You have led cross‑team technical initiatives as an IC, influencing architecture and standards beyond a single team, and you communicate clearly with engineers, product partners, and leadership to drive clarity and alignment in ambiguous problem spaces.
You are familiar with personalization, recommendations, or user intent modeling domains, and you have experience or interest in LLM‑based workflows, including prompt design, evaluation strategies, and safety and guardrail patterns.
You have experience with modern API and integration layers, such as GraphQL or similar patterns that sit between backend services and user‑facing clients, and you have helped modernize legacy services and data paths into cohesive, platform‑aligned systems.
You care deeply about reliability, observability, and operational excellence, and you design systems for long‑term maintainability, debuggability, and measurability from the start.

Get to know us

At Zillow, we’re reimagining how people move—through the real estate market and through their careers. As the most-visited real estate platform in the U.S., we help customers navigate buying, selling, financing and renting with greater ease and confidence. Whether you're working in tech, sales, operations, or design, you’ll be part of a company that's reshaping an industry and helping more people make home a reality.

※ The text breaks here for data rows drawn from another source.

import Summits.Ventures.PercRepro.RankLevelSetHallRuleL

/-!
# PercRepro — THE FLAT-SHARE KERNEL (KERNEL A) AT EVERY TIGHT LAYER: LOADS ≤ 1, AND THE TRANSFER TO THE UP-HALL FORM
(p4, gen 37; paper proofs/P4-CRUX-K2.md Addendum 2; C-044, UP form, tight layer `#E = p + q`, any `k = p − q ≥ 2`)

The kernel that proves the crux at `k = 2` (RankLevelSetHallCoopShare…) generalises to every tight layer: on the MIDDLE levels
(`#S < p`) every `Y`-set pays `1/C(#S, q)` to each member inside it (night-1's Rule L split); on the BIG sets (`#S ≥ p`) a
`Y`-set `S` splits one unit evenly among the closure flats of its **first-hit members** — the members `Z ⊆ S` with
`#(S ∖ cl Z) = r(S) − q` (`FirstHit`) — and the share of a flat evenly among the first-hit members of `S` with that closure
(`fhFlats`, `fhClass`, `fsWeight`).  THIS FILE: the weight is non-negative, supported on `Z ⊆ S`, and **every `Y`-set is
loaded at most `1`** (`fsWeight_load_le_one`: the middle levels by `ncard_members_subset_le_choose`, the big sets by the
partition of the first-hit members by their closure).  `FlatShareRecv M p q` (a `Prop`, NOT asserted: every member receives at
least `Φ(p,q)`) therefore gives the UP-Hall condition for every family (`hallUp_of_ncard_eq_of_flatShare`).  At `k = 2`
`FlatShareRecv` is the theorem of RankLevelSetHallCoopShareReceipt (the big part = the coloop-share kernel); for `k ≥ 3` it is
the conjecture of record — 80 adversarial climbs (kit j330503, `k = 3, 4, 5`, `n ≤ 12`) and the «lost circuit + fat class» model
to `q = 40` never go below `Φ`, with equality exactly at the members without lost sets.

* `FirstHit`, `fhFlats`, `fhClass`, `fsWeight`;
* `fhFlats_finite`, `fhClass_finite`, `fsWeight_nonneg`, `subset_of_fsWeight_ne_zero`;
* **`fsWeight_load_le_one`** — `#E = p + q` ⇒ every `Y`-set is loaded at most `1`;
* `FlatShareRecv`, **`hallUp_of_ncard_eq_of_flatShare`**.
Axioms: standard.
-/

namespace PercRepro

open Set Matroid Finset

variable {α : Type} (M : Matroid α) [M.Finite]

/-- `Z` is a **first-hit member** of `S`: a member inside `S` with `#(S ∖ cl Z) + q = r(S)` (the part of `S` outside the
closure of `Z` is as small as the rank allows — independent over `cl Z`). -/
def FirstHit (p q : ℕ) (S Z : Set α) : Prop :=
  Z ∈ cellMembers M p q ∧ Z ⊆ S ∧ (((S \ M.closure Z).ncard : ℕ) : ℕ∞) + (q : ℕ∞) = M.eRk S

/-- The closure flats of the first-hit members of `S`. -/
def fhFlats (p q : ℕ) (S : Set α) : Set (Set α) := {G | ∃ Z, FirstHit M p q S Z ∧ M.closure Z = G}

/-- The first-hit members of `S` with closure `G`. -/
def fhClass (p q : ℕ) (S G : Set α) : Set (Set α) := {Z | FirstHit M p q S Z ∧ M.closure Z = G}

/-- **The flat-share weight** of the member `Z` at the `Y`-set `S`: `1/C(#S, q)` on the middle levels (`#S < p`); on the big
sets `1 / (#fhFlats S · #fhClass S (cl Z))` when `Z` is a first-hit member of `S`, `0` otherwise. -/
noncomputable def fsWeight (p q : ℕ) (Z S : Set α) : ℚ := by
  classical
  exact if Z ∈ cellMembers M p q ∧ Z ⊆ S ∧ S ∈ cellY M p q then
    (if S.ncard < p then 1 / ((S.ncard.choose q : ℕ) : ℚ)
     else if FirstHit M p q S Z then
       1 / (((fhFlats M p q S).ncard : ℚ) * ((fhClass M p q S (M.closure Z)).ncard : ℚ))
     else 0)
  else 0

omit [M.Finite] in
/-- The first-hit members of `S` with closure `G` are members. -/
theorem fhClass_subset (p q : ℕ) (S G : Set α) : fhClass M p q S G ⊆ cellMembers M p q := fun _ hZ => hZ.1.1

/-- The classes are finite. -/
theorem fhClass_finite (p q : ℕ) (S G : Set α) : (fhClass M p q S G).Finite :=
  (cellMembers_finite M p q).subset (fhClass_subset M p q S G)

/-- The first-hit flats of `S` are finitely many (closures of members). -/
theorem fhFlats_finite (p q : ℕ) (S : Set α) : (fhFlats M p q S).Finite := by
  refine ((cellMembers_finite M p q).image M.closure).subset ?_
  rintro G ⟨Z, hZ, rfl⟩
  exact ⟨Z, hZ.1, rfl⟩

omit [M.Finite] in
/-- The weight is non-negative. -/
theorem fsWeight_nonneg (p q : ℕ) (Z S : Set α) : 0 ≤ fsWeight M p q Z S := by
  classical
  unfold fsWeight
  split_ifs <;> positivity

omit [M.Finite] in
/-- The weight is supported on the pairs `Z ⊆ S`. -/
theorem subset_of_fsWeight_ne_zero (p q : ℕ) (Z S : Set α) (h : fsWeight M p q Z S ≠ 0) : Z ⊆ S := by
  classical
  by_contra hZS
  apply h
  unfold fsWeight
  rw [if_neg (fun hc => hZS hc.2.1)]

open Classical in
omit [M.Finite] in
/-- On a big `Y`-set the weight of `Z` is its class share when `Z` is first-hit, `0` otherwise. -/
theorem fsWeight_big (p q : ℕ) {Z S : Set α} (hZ : Z ∈ cellMembers M p q) (hS : S ∈ cellY M p q) (hbig : ¬ S.ncard < p) :
    fsWeight M p q Z S = if FirstHit M p q S Z then
      1 / (((fhFlats M p q S).ncard : ℚ) * ((fhClass M p q S (M.closure Z)).ncard : ℚ)) else 0 := by
  unfold fsWeight
  by_cases hZS : Z ⊆ S
  · rw [if_pos ⟨hZ, hZS, hS⟩, if_neg hbig]
  · have hnot : ¬ (Z ∈ cellMembers M p q ∧ Z ⊆ S ∧ S ∈ cellY M p q) := fun hc => hZS hc.2.1
    have hnfh : ¬ FirstHit M p q S Z := fun hc => hZS hc.2.1
    rw [if_neg hnot, if_neg hnfh]

open Classical in
/-- **Every `Y`-set is loaded at most `1`** at the tight layer: the middle levels pay `1/C(#S,q)` to at most `C(#S,q)`
members; a big set pays `1/#fhFlats` to each of its first-hit flats, split among the class of that flat. -/
theorem fsWeight_load_le_one (p q : ℕ) (hE : M.E.ncard = p + q) {S : Set α} (hS : S ∈ cellY M p q) :
    ∑ Z ∈ (cellMembers_finite M p q).toFinset, fsWeight M p q Z S ≤ 1 := by
  classical
  set Mf : Finset (Set α) := (cellMembers_finite M p q).toFinset with hMf
  have hmemM : ∀ Z, Z ∈ Mf ↔ Z ∈ cellMembers M p q := fun Z => by
    rw [hMf, (cellMembers_finite M p q).mem_toFinset]
  by_cases hsmall : S.ncard < p
  · -- the LYM split (night-1's argument)
    have hw : ∀ Z ∈ Mf, fsWeight M p q Z S = if Z ⊆ S then 1 / ((S.ncard.choose q : ℕ) : ℚ) else 0 := by
      intro Z hZ
      rw [hmemM] at hZ
      unfold fsWeight
      by_cases hZS : Z ⊆ S
      · rw [if_pos ⟨hZ, hZS, hS⟩, if_pos hsmall, if_pos hZS]
      · rw [if_neg (fun hc => hZS hc.2.1), if_neg hZS]
    rw [Finset.sum_congr rfl hw, Finset.sum_ite, Finset.sum_const_zero, add_zero, Finset.sum_const, nsmul_eq_mul]
    have hcount : (Mf.filter (fun Z => Z ⊆ S)).card ≤ S.ncard.choose q := by
      have h := ncard_members_subset_le_choose M hE hS.1
      have heq : {Z : Set α | Z ∈ cellMembers M p q ∧ Z ⊆ S}
          = ((Mf.filter (fun Z => Z ⊆ S) : Finset (Set α)) : Set (Set α)) := by
        ext Z
        rw [Finset.coe_filter, Set.mem_setOf_eq, Set.mem_setOf_eq, hmemM]
      rw [heq, ncard_coe_finset] at h
      exact h
    have hpos : (0 : ℚ) < ((S.ncard.choose q : ℕ) : ℚ) := by
      have hq : q ≤ S.ncard := by
        obtain ⟨hSE, hqS, -⟩ := hS
        have h1 : (q : ℕ∞) ≤ M.eRk S := le_of_lt hqS
        have h2 : M.eRk S ≤ S.encard := M.eRk_le_encard S
        rw [← (M.set_finite S hSE).cast_ncard_eq] at h2
        exact_mod_cast h1.trans h2
      exact_mod_cast Nat.choose_pos hq
    rw [mul_one_div, div_le_one hpos]
    exact_mod_cast hcount
  · -- a big set: partition the first-hit members by their closure
    set Ff : Finset (Set α) := (fhFlats_finite M p q S).toFinset with hFf
    have hmemF : ∀ G, G ∈ Ff ↔ G ∈ fhFlats M p q S := fun G => by
      rw [hFf, (fhFlats_finite M p q S).mem_toFinset]
    have hFcard : Ff.card = (fhFlats M p q S).ncard := by
      rw [hFf, ← ncard_eq_toFinset_card _ (fhFlats_finite M p q S)]
    have hpt : ∀ Z ∈ Mf, fsWeight M p q Z S = ∑ G ∈ Ff, (if Z ∈ fhClass M p q S G then
        1 / (((fhFlats M p q S).ncard : ℚ) * ((fhClass M p q S G).ncard : ℚ)) else 0) := by
      intro Z hZ
      rw [hmemM] at hZ
      rw [fsWeight_big M p q hZ hS hsmall]
      by_cases hfh : FirstHit M p q S Z
      · rw [if_pos hfh, Finset.sum_eq_single (M.closure Z)]
        · rw [if_pos ⟨hfh, rfl⟩]
        · intro G _ hne
          rw [if_neg]
          intro hc
          exact hne hc.2.symm
        · intro hnot
          exact absurd ((hmemF _).2 ⟨Z, hfh, rfl⟩) hnot
      · rw [if_neg hfh]
        symm
        apply Finset.sum_eq_zero
        intro G _
        rw [if_neg]
        intro hc
        exact hfh hc.1
    rw [Finset.sum_congr rfl hpt, Finset.sum_comm]
    have hclass : ∀ G ∈ Ff, (∑ Z ∈ Mf, (if Z ∈ fhClass M p q S G then
        1 / (((fhFlats M p q S).ncard : ℚ) * ((fhClass M p q S G).ncard : ℚ)) else 0))
        = 1 / ((fhFlats M p q S).ncard : ℚ) := by
      intro G hG
      rw [hmemF] at hG
      rw [Finset.sum_ite, Finset.sum_const_zero, add_zero, Finset.sum_const, nsmul_eq_mul]
      have hcount : ((Mf.filter (fun Z => Z ∈ fhClass M p q S G)).card : ℚ) = ((fhClass M p q S G).ncard : ℚ) := by
        have heq : fhClass M p q S G = ((Mf.filter (fun Z => Z ∈ fhClass M p q S G) : Finset (Set α)) : Set (Set α)) := by
          ext Z
          rw [Finset.coe_filter, Set.mem_setOf_eq, hmemM]
          exact ⟨fun h => ⟨h.1.1, h⟩, fun h => h.2⟩
        have h1 := congrArg Set.ncard heq
        rw [ncard_coe_finset] at h1
        exact_mod_cast h1.symm
      have hpos : (0 : ℚ) < ((fhClass M p q S G).ncard : ℚ) := by
        obtain ⟨Z, hZ, rfl⟩ := hG
        have hne : (fhClass M p q S (M.closure Z)).Nonempty := ⟨Z, hZ, rfl⟩
        have := (Set.ncard_pos (fhClass_finite M p q S _)).2 hne
        exact_mod_cast this
      rw [hcount]
      field_simp
    rw [Finset.sum_congr rfl hclass, Finset.sum_const, nsmul_eq_mul, hFcard]
    by_cases hF : (fhFlats M p q S).ncard = 0
    · rw [hF]; simp
    · have hpos : (0 : ℚ) < ((fhFlats M p q S).ncard : ℚ) := by
        exact_mod_cast Nat.pos_of_ne_zero hF
      rw [mul_one_div, div_self hpos.ne']

/-- **The flat-share receipt condition** (a `Prop`, NOT asserted): every member receives at least `Φ(p,q)` under the
flat-share kernel.  A theorem at `k = 2` (RankLevelSetHallCoopShareReceipt), the conjecture of record for `k ≥ 3`. -/
def FlatShareRecv (p q : ℕ) : Prop :=
  ∀ Z ∈ cellMembers M p q, phiK p q ≤ ∑ S ∈ (cellY_finite M p q).toFinset, fsWeight M p q Z S

/-- **THE TRANSFER**: at the tight layer `#E = p + q`, `FlatShareRecv M p q` gives the UP-Hall condition for every family of
members (through night-1's `hallUp_of_fracMatching`). -/
theorem hallUp_of_ncard_eq_of_flatShare (p q : ℕ) (hE : M.E.ncard = p + q) (h : FlatShareRecv M p q)
    (𝒜 : Set (Set α)) (h𝒜 : 𝒜 ⊆ cellMembers M p q) :
    phiK p q * (𝒜.ncard : ℚ) ≤ ((upNbhd M p q 𝒜).ncard : ℚ) :=
  hallUp_of_fracMatching M p q (fsWeight M p q) (fsWeight_nonneg M p q) (subset_of_fsWeight_ne_zero M p q)
    (fun _ hZ => h _ hZ) (fun _ hS => fsWeight_load_le_one M p q hE hS) 𝒜 h𝒜

end PercRepro
import Literature.NumberTheory.EllipticCurves.LeadingTerm
import Literature.NumberTheory.EllipticCurves.AnalyticRank
import Literature.NumberTheory.EllipticCurves.MordellWeil
import HarnessLib
import HarnessLib.Audit
import HarnessLib.Audit.TribunalTags

/-!
# Strong-Hypothesis Library — summit `BirchSwinnertonDyer` (D-0034, skeleton)

The REGISTRY of known strong hypotheses `H` (open conjectures with `H ⇒ P` landed or printed) and of
known equivalent reformulations `E` (`E ↔ P` in print) for the single-problem summit
`BirchSwinnertonDyer`. Every entry carries `@[strong_hypothesis "BirchSwinnertonDyer.BirchSwinnertonDyer"]`;
the kernel tribunal (`#h21_tribunal`, D-0033 T1 rule (a)) probes each registered `H` against a route
crux `C` for `H → C`. The bridges `H → P` live summit-side in
`Summits/BirchSwinnertonDyer/StrongHypotheses.lean`. Nothing already in the tree is restated: existing
conjecture `def`s are tagged in place with `attribute [strong_hypothesis …]`; the one NEW hypothesis
(`BSDRankConjectureNF`) is an OPEN statement (`OPEN CONJECTURE — … [status: open]`, CONVENTIONS §4)
carrying `@[conjecture]`, printed to be at least as strong as the summit, so it is not dischargeable
literature debt and has no `_holds` to expect.

## The problem

* `BirchSwinnertonDyer : Prop := Literature.BSDRankConjecture`
  (`Summits/BirchSwinnertonDyer/BirchSwinnertonDyer/Statement.lean`) — the BSD **rank** conjecture
  (RANK; Wiles, Clay 2000; Tate 1974 Conj. 4a): for every Weierstrass equation `W` over `ℚ` with
  `Δ ≠ 0`, `W.analyticRank = W.mordellWeilRank`, i.e. `ord_{s=1} L(E,s) = rank_ℤ E(ℚ)` with `L(E,s)`
  the entire continuation `W.entireLFunction` (`WeierstrassCurve.analyticRank`, `…mordellWeilRank`).
  Only the rank clause is the summit; SHAFIN and the leading-term formula are not.

## Census (H ⇒ P known in print, or E ⇔ P)

| `H` / `E` | one-line statement | relation to RANK | source | status here | bridge (summit file) |
|---|---|---|---|---|---|
| full (refined) BSD over `ℚ`, RANK ∧ SHAFIN ∧ LEAD | for every globally minimal elliptic `W/ℚ`: `r_an = rank`, `Ш` finite, `L^{(r)}(E,1)/r! = #Ш·Reg·Ω·∏c_p/#tors²` | strictly stronger (RANK is its first clause; restriction to globally minimal models is no loss: Néron 1964 / Silverman VIII.8.3 + isomorphism invariance of `r_an`, `rank`) | Wiles, Clay 2000, Conjecture + Remarks 1; Tate 1974 §1 Conj. 4; Silverman *AEC* C.16.5 | `registered`: `Literature.NumberTheory.EllipticCurves.BSDConjecture` (existing, `LeadingTerm.lean`) | LANDED: `Summit.BirchSwinnertonDyer.StrongHypotheses.bsdConjecture_implies_birchSwinnertonDyer` (composition of `hasGlobalMinimalModel_rat_holds`, `analyticRank_variableChange_holds`, `mordellWeilRank_variableChange_holds`) |
| BSD rank conjecture over every number field | for every number field `K` and elliptic `W/K` whose `L(E/K,s)` is entire: `ord_{s=1} L(E/K,s) = rank_ℤ E(K)` | strictly stronger (case `K = ℚ`, where entire continuation is BCDT 2001 Thm. A) | Tate, Sém. Bourbaki 306 (1966), §1 Conj. (A) (abelian varieties over global fields, dimension 1); Gross, PCMS 18 (2011), Conj. 2.10 (1) | `registered`: `Literature.StrongHypotheses.BirchSwinnertonDyer.BSDRankConjectureNF` (NEW, below) | PRINTED: `Summit.BirchSwinnertonDyer.StrongHypotheses.BSDRankConjectureNFImpliesBirchSwinnertonDyer` (specialisation `K = ℚ` + the named fact `WeierstrassCurve.hasEntireLFunction_rat`, BCDT 2001 Thm. A, undischarged in tree) |
| finiteness of `Ш(E/ℚ)` for all `E/ℚ` (SHAFIN) | `∀ W/ℚ` elliptic, `Finite W.sha` | INCOMPARABLE — a clause of full BSD; does NOT imply RANK in print (with Dokchitser–Dokchitser 2010 Thm. 1.4 it gives the parity conjecture, and `rank = corank Sel_{p^∞}`, not `r_an`) | Tate 1974 Conj. 1; Silverman *AEC* Conj. X.4.13 | in tree (`Literature.NumberTheory.EllipticCurves.ShaFiniteConjecture`, `…ShaFiniteConjectureNF K`, `WeierstrassCurve.ShaFinite W`), deliberately NOT registered | none |
| BSD leading-term formula (LEAD, given `Ш` finite) | `∀` globally minimal elliptic `W/ℚ`, `Finite W.sha → W.leadingLCoeff = W.bsdRHS` | INCOMPARABLE with RANK (predicts the `r_an`-th coefficient; forces no equality of ranks) | Wiles, Clay 2000, Remarks 1; Gross PCMS Conj. 2.10 (2) | in tree (`Literature.NumberTheory.EllipticCurves.BSDLeadingTermConjecture`), NOT registered | none |
| `p`-adic BSD (Mazur–Tate–Teitelbaum), good ordinary non-exceptional | `ord_{T=0} L_p(E,T) = rank E(ℚ)` (+ leading term) | INCOMPARABLE in print (relates `rank` to the order of the `p`-adic, not the complex, `L`-function; no printed passage `ord L_p = ord L` beyond `r ≤ 1`) | Mazur–Tate–Teitelbaum, Invent. Math. 84 (1986), §II.10 | in tree as a PARAMETRISED predicate `Literature.NumberTheory.EllipticCurves.PAdicBSDConjecture W p D` (over a `p`-adic height datum `D`; `PAdicBSD.lean`, review caveat: `∀ D` would be false), NOT registered | none |
| parity conjecture | `(-1)^{rank E(ℚ)} = w(E)` | WEAKER (consequence of RANK via `even_analyticRank_iff_rootNumber_eq_one`) | Dokchitser, *Notes on the parity conjecture* (2013) §1.1 | no closed decl (the `p`-parity THEOREM is `WeierstrassCurve.p_parity`, `BSDSelmer.lean`); NOT registered (weaker) | — |
| Tate's BSD for abelian varieties over number fields | `ord_{s=1} L(A/K,s) = rank A(K)` for every abelian variety `A/K` | strictly stronger (dimension `1`, `K = ℚ`) | Tate 1966 §1 Conj. (A); Tate 1974 §1 | `not typeable (missing notion: the Hasse–Weil L-function and the Mordell–Weil rank of `Literature.AbelianVariety K`; the tree links Weierstrass curves to abelian varieties only through the hypothesis structure `WeierstrassCurve.AbelianVarietyBridge`)` | none |
| Bloch–Kato Tamagawa number conjecture for the motive `h¹(E)(1)` (and Beilinson–Bloch for `H¹`) | `ord_{s=1} L(h¹(E),s) = dim H¹_f(ℚ, V) − dim H⁰`, leading term = Tamagawa measure | its rank clause is EQUIVALENT to RANK ∧ SHAFIN`[p^∞]` reformulated (Bloch–Kato 1990 §5), the whole conjecture strictly stronger | Bloch–Kato, Grothendieck Festschrift I (1990), Conj. 5.3 / 5.15 | `not typeable (missing notion: motivic cohomology / the Bloch–Kato Selmer group H¹_f of a p-adic Galois representation with its fundamental line; `Literature/NumberTheory/GaloisCohomology/BlochKatoForms*.lean` are Kato's differential-form symbols, not the TNC)` | none |
| Tate's BSD over function fields (bsd.S33) | RANK for `E/𝔽_q(C)` (⟺ finiteness of `Ш`, Kato–Trihan 2003) | INCOMPARABLE (different base; the "geometric analog") | Tate 1966 §1 (B), Thm. 5.2; Ulmer 2011 | in tree (`Literature.NumberTheory.EllipticCurves.BSDFunctionFieldConjecture`), NOT registered | none |

Registered: 2 (`BSDConjecture` existing; `BSDRankConjectureNF` new). Bridges: 1 landed, 1 printed.
Equivalent criteria `E ↔ RANK` in print: none beyond tautologies (`(∀E, rank ≤ r_an) ∧ (∀E, r_an ≤ rank)`);
the landed `… → BirchSwinnertonDyer` assemblies of the routes (`higherGZ_assembly`, `SqueezeAssembly`,
`LeadingTermAssembly`, `ShadowIsolation…`, `PAdicOrderV2Assembly`, …) conclude the summit from `Theses` cruxes,
which the tribunal scans itself and which are never tagged here (tagging a route crux would be circular).

## Deliberately NOT registered (and why)

* `ShaFiniteConjecture`, `ShaFiniteConjectureNF K`, `BSDLeadingTermConjecture`, `PAdicBSDConjecture W p D`,
  `BSDFunctionFieldConjecture`: incomparable with RANK in print (table). Registering an `H` that is not known
  to imply `P` would let `H → C` certify cruxes that are not summit-strength.
* PARAMETRISED predicates (not closed `Prop`s): `WeierstrassCurve.ShaFinite W`, `PAdicBSDConjecture W p D`,
  `PAdicBSDConjectureExceptional W p …`, `SchneiderConjecture D` (`PAdicHeights.lean`), the Iwasawa-theoretic
  named facts `skinner_urban_main_conjecture`, `kato_divisibility` (THEOREMS in print under their hypotheses —
  literature debt, not open hypotheses).
* `Theses` decls of the summit's routes (e.g. `PAdicOrderV2.PAdicOrderMainConjectureR5/R7`, `SelmerRankUB`,
  `RankLeOne`, `SqueezeUBR2`): route cruxes are what the tribunal probes; never tagged.
* GRH for `L(E,s)` / for Rankin–Selberg convolutions, Goldfeld's average-rank conjecture, the
  Bhargava–Shankar/Bhargava–Skinner–Zhang density statements (`bhargava_skinner_zhang`, `AverageRankLE`):
  statistical or analytic hypotheses that do not imply RANK for every curve.
* No summit-side conjecture `def` exists under `Summits/BirchSwinnertonDyer/**/Cruxes|Theorems` (searched
  `OPEN CONJECTURE`, `@[conjecture]`: no Lean hits outside `Theses`), so the summit file tags nothing in place.

## Not yet typeable

* BSD (rank clause) for abelian varieties over number fields (Tate 1966 (A)): needs `L(A/K,s)` and
  `rank A(K)` for `Literature.AbelianVariety`.
* Bloch–Kato / Beilinson–Bloch for `h¹(E)(1)`: needs `H¹_f`, motivic cohomology, determinant lines.
* Full refined BSD over a number field `K ≠ ℚ` (Tate 1966 (B); Gross Conj. 2.10 (2)): needs the period
  `Ω(E/K)` over all archimedean places and `|d_K|^{-1/2}`; the tree's `bsdRHS` is over `ℚ` only. (Its RANK
  clause IS typeable and is `BSDRankConjectureNF` below.)

## Sources (all keys in `lean/references.bib`)

[Wiles2000] = [Wiles2006BSDClay] (Conjecture, Remarks 1, CMI offprint p. 2); [Tate1974] §1 (Conj. 1, Conj. 4);
[Tate1966Bourbaki] §1 (Conjectures (A), (B)), Thm. 5.2; [GrossPCMS2011] Conj. 2.10, Thm. 3.3; [SilvermanAEC2009]
VIII.8.3, X.4.13, App. C §16 (Conj. 16.1, Thm. 16.3, Conj. 16.5); [BCDTJAMS2001] Thm. A;
[DokchitserDokchitserAnnals2010] Thm. 1.4; [MazurTateTeitelbaum1986Invent] §II.10; [BlochKato1990] §5;
[KatoTrihan2003].

## Design notes (readings fixed for `BSDRankConjectureNF`)

* `WeierstrassCurve.analyticRank W` (`AnalyticRank.lean`) is defined for `W` over any number field `K` as the
  order of vanishing at `s = 1` of `W.entireLFunction`, the (unique) entire continuation of `W.LSeries` from
  `re s > 3/2` — with a JUNK value when no entire continuation exists (`W.HasEntireLFunction` fails), which
  for `K ≠ ℚ` is the open continuation half of the Hasse–Weil conjecture (Silverman *AEC* Conj. C.16.1). Tate
  (1966, §1) and Gross (2011, Lecture 2) state BSD over a global field for the analytically continued
  `L`-function; so the hypothesis `W.HasEntireLFunction` is made EXPLICIT per curve, and the statement asserts
  `r_an = rank` only where `r_an` is the printed quantity. This is formally WEAKER than "continuation ∧ RANK
  for all `E/K`" and still implies the summit, because over `ℚ` continuation is the named fact
  `WeierstrassCurve.hasEntireLFunction_rat` (BCDT 2001 Thm. A; reduced in tree to the leaves listed in
  `AnalyticRankBCDTTheoremBProofs`, not yet discharged) — whence the bridge is PRINTED, not landed.
* `K : Type` (universe `0`), as in `ShaFiniteConjectureNF`, so the statement is a closed `Prop` with no
  universe parameter.
-/

noncomputable section

/-! ## Existing conjecture `def`s, tagged in place (no restatement) -/

attribute [strong_hypothesis "BirchSwinnertonDyer.BirchSwinnertonDyer"]
  Literature.NumberTheory.EllipticCurves.BSDConjecture

namespace Literature.StrongHypotheses.BirchSwinnertonDyer

/-! ## Strictly stronger, newly stated -/

/-- OPEN CONJECTURE — the **Birch–Swinnerton-Dyer rank conjecture over every number field**: for every
number field `K` and every elliptic curve `E/K` (Weierstrass equation `W` over `K` with `Δ ≠ 0`) whose
Hasse–Weil `L`-function `L(E/K, s)` extends to an entire function (`W.HasEntireLFunction`; conjectured for
all `E/K`, Silverman *AEC* Conj. C.16.1, known over `ℚ` and in further cases), the order of vanishing of that
continuation at `s = 1` equals the Mordell–Weil rank: `ord_{s=1} L(E/K, s) = rank_ℤ E(K)`
(`W.analyticRank = W.mordellWeilRank`). Posed by Tate, *On the conjectures of Birch and Swinnerton-Dyer and
a geometric analog*, Sém. Bourbaki 306 (1966), §1, Conjecture (A), for abelian varieties over global fields
(here: dimension `1`, number fields), and in this form for elliptic curves over a global field `k` in Gross,
PCMS 18 (2011), Conjecture 2.10 (1). STRICTLY STRONGER than the summit `BirchSwinnertonDyer` (= its case
`K = ℚ`, where `HasEntireLFunction` holds by Breuil–Conrad–Diamond–Taylor 2001, Thm. A — the named fact
`WeierstrassCurve.hasEntireLFunction_rat`); bridge PRINTED (summit file). Open: known for `K = ℚ` or `K`
totally real in analytic rank `≤ 1` (Gross–Zagier–Kolyvagin–Zhang, Gross Thm. 3.3), open in general even
over `ℚ`. Readings (explicit continuation hypothesis, `K : Type`) are fixed in the module docstring.
[cite: Tate1966Bourbaki, §1 Conjecture (A)] [status: open] -/
@[conjecture, strong_hypothesis "BirchSwinnertonDyer.BirchSwinnertonDyer"]
def BSDRankConjectureNF : Prop :=
  ∀ (K : Type) [Field K] [NumberField K] (W : WeierstrassCurve K),
    W.IsElliptic → W.HasEntireLFunction → W.analyticRank = W.mordellWeilRank

end Literature.StrongHypotheses.BirchSwinnertonDyer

Zillow is honored to be recognized among the best workplaces in the country. Zillow was named one of FORTUNE 100 Best Companies to Work For® in 2025, and included on the PEOPLE Companies That Care® 2025list, reflecting our commitment to creating an innovative, inclusive, and engaging culture where employees are empowered to grow.

No matter where you sit in the organization, your work will help drive innovation, support our customers, and move the industry—and your career—forward, together.

Zillow Group is an equal opportunity employer committed to fostering an inclusive, innovative environment with the best employees. We are committed to equal employment opportunity regardless of race, color, ancestry, religion, sex, national origin, sexual orientation, age, citizenship, marital status, disability, gender identity or Veteran status. If you have a disability or special need that requires accommodation, please contact your recruiter directly.

Qualified applicants with arrest or conviction records will be considered for employment in accordance with applicable state and local law.

Los Angeles County applicants: Job duties for this position include: work safely and cooperatively with other employees, supervisors, and staff; adhere to standards of excellence despite stressful conditions; communicate effectively and respectfully with employees, supervisors, and staff to ensure exceptional customer service; and follow all federal, state, and local laws and Company policies. Criminal history may have a direct, adverse, and negative relationship with some of the material job duties of this position. These include the duties and responsibilities listed above, as well as the abilities to adhere to company policies, exercise sound judgment, effectively manage stress and work safely and respectfully with others, exhibit trustworthiness and professionalism, and safeguard business operations and the Company’s reputation. Pursuant to the Los Angeles County Fair Chance Ordinance, we will consider for employment qualified applicants with arrest and conviction records.